The following graph represents the sublevel set $ S_{-1} = \{(x,y):f(x,y)\le-1\} $ (this is not an epigraph!). Is the function $ f(x,y)=-2e^{x} +y$ convex? Is it quasiconvex? Explain based on the graph.
I know that the difference between an epigraph and a sublevel set is that an epigraph like the function is part of $\Bbb R^3$ and a sublevel set part of $\Bbb R^2$.
$ -2e^{x} +y\le-1 $
$ y\le2e^{x}-1 $
So, this is the graph of $ -2e^{x} +y=-1 $
The represented sublevel set is not convex and the function is neither convex. Is that correct?

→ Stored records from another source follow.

import Literature.Topology.FourManifolds.StageFamilies
import Literature.Topology.FourManifolds.NullImagesSum
import Literature.Topology.FourManifolds.HomotopySmoothingChartwise
import Mathlib.MeasureTheory.Measure.Haar.InnerProductSpace
import Mathlib.Topology.MetricSpace.Thickening
import HarnessLib

/-!
# Families of maps `ℝ × M → N`: the generic perturbation step (Whitney 1936, §§8–9), general `M`

Topic `Literature/Topology/FourManifolds`; the inductive step of the general-position argument in
the tree's proof of Whitney's theorem *homotopic smooth embeddings `Mᵐ → Nⁿ` of a compact
manifold are smoothly isotopic when `n ≥ 2m + 2`* (H. Whitney, *Differentiable manifolds*
(1936), §II Thm. 6 and §§8–9; Milnor, *Lectures on the h-cobordism theorem* (1965), Thm. 8.4 and
Remark; facts of `HomotopicEmbeddingsIsotopic.lean`).  It is the general-`M` analogue of
`GenericCircleStep.lean` (`exists_chartPerturb_stagesGoodOn`, one-parameter families of
circles).

**The step** (`Literature.Topology.FourManifolds.exists_boxPerturb_good`).  Let
`G : ℝ × M → N` be a smooth family whose stages are *good on `A`*: at the points `p = (t, u)` of
`A` the stage `G (t, ·)` has injective differential and `u` is separated from all other points
of its stage.  Let `ρ` be a smooth bump, `1` on `K`, with `tsupport ρ ⊆ R ⊆ Rc`, `R` open, `Rc`
compact, lying over the source of the chart of `M` at `u₀` and mapped by `G` into the source of
the chart of `N` at `x`, and let finitely many compact `C i` be mapped by `G` into open `U i`.
Then for a suitable (generic, small) tuple of columns `c : Fin (m + 1) → ℝⁿ` the perturbed family
`G' = boxPerturb G x ρ φ c` (`StageFamilies.lean`: in the chart at `x`, `G p` is moved by
`ρ p • (c_last + ∑ᵢ φᵢ(p.2) cᵢ)`) is smooth, its stages are good on `A ∪ K`, it still maps each
`C i` into `U i`, and it agrees with `G` wherever `ρ` vanishes — provided `n ≥ 2m + 2`.

**Proof.**  Smallness: `‖c‖` small keeps the perturbed coordinates in the chart target and the
perturbed points of `C i` in `U i` (margins over the compact `Rc`).  Genericity: the tuples for
which some perturbed stage differential fails to be injective, or two perturbed points of a stage
coincide, at points where the perturbation has a grip, form finitely many null sets
(`NullImagesSum.lean`: the conditions are affine in `c` with coefficients parametrised by
`(t, y, w)` resp. `(t, y, y')`, `2m + 1 < n` real variables; the second point of a coincidence
outside the box is parametrised through finitely many charts of the compact `M`); a small tuple
off these null sets exists.  Where the perturbation has no grip the hypothesis on `A` applies.
Everything here is proved; no named facts.

## References

* H. Whitney, *Differentiable manifolds*, Ann. of Math. (2) 37 (1936), 645–680, §II Thm. 6,
  §§8–9. [Whitney1936]
* J. Milnor, *Lectures on the h-cobordism theorem* (1965), Thm. 8.4 and Remark (PDF p. 56).
  [MilnorHCobordism1965]
* M. W. Hirsch, *Differential Topology*, GTM 33 (1976), Ch. 3 §2 Thm. 2.5, Ch. 8 §1 Ex. 14.
  [HirschDT1976]
-/

open scoped Manifold ContDiff Topology
open Function Set Filter
open _root_.MeasureTheory _root_.MeasureTheory.Measure

noncomputable section

namespace Literature.Topology.FourManifolds

variable {m n : ℕ}

/-! ### A finite atlas of a compact manifold -/

section Atlas

variable {M : Type*} [TopologicalSpace M] [ChartedSpace (EuclideanSpace ℝ (Fin m)) M]

/-- A compact manifold is covered by the chart sources of finitely many of its points.
[folklore] -/
theorem exists_finset_chart_cover [CompactSpace M] :
    ∃ F : Finset M, ∀ u : M, ∃ v ∈ F, u ∈ (chartAt (EuclideanSpace ℝ (Fin m)) v).source := by
  obtain ⟨F, hF⟩ := isCompact_univ.elim_finite_subcover
    (fun v : M => (chartAt (EuclideanSpace ℝ (Fin m)) v).source)
    (fun v => (chartAt _ v).open_source) fun u _ => mem_iUnion.2 ⟨u, mem_chart_source _ u⟩
  refine ⟨F, fun u => ?_⟩
  simpa only [mem_iUnion, exists_prop] using hF (mem_univ u)

end Atlas

/-! ### The generic step -/

section Step

variable {M : Type*} [TopologicalSpace M] [ChartedSpace (EuclideanSpace ℝ (Fin m)) M]
  [IsManifold (𝓡 m) ∞ M]
  {N : Type*} [TopologicalSpace N] [ChartedSpace (EuclideanSpace ℝ (Fin n)) N]
  [IsManifold (𝓡 n) ∞ N]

Can I say that the function is not convex, because if
$f$ is a convex function $\Rightarrow$ it's level sets are convex?
This not here the case.
I know that if:
- $f$ is convex $\Leftarrow\Rightarrow$ $epi f$ is a convex level set
- $f$ is convex $\Rightarrow$ all $S_{k}$ sublevel sets must be convex.
Best Answer
The sublevel sets of a convex function are convex. The shaded region is the intersection of a sublevel set with a convex set; it is not convex, therefore the sublevel set is not convex, therefore the function is not convex.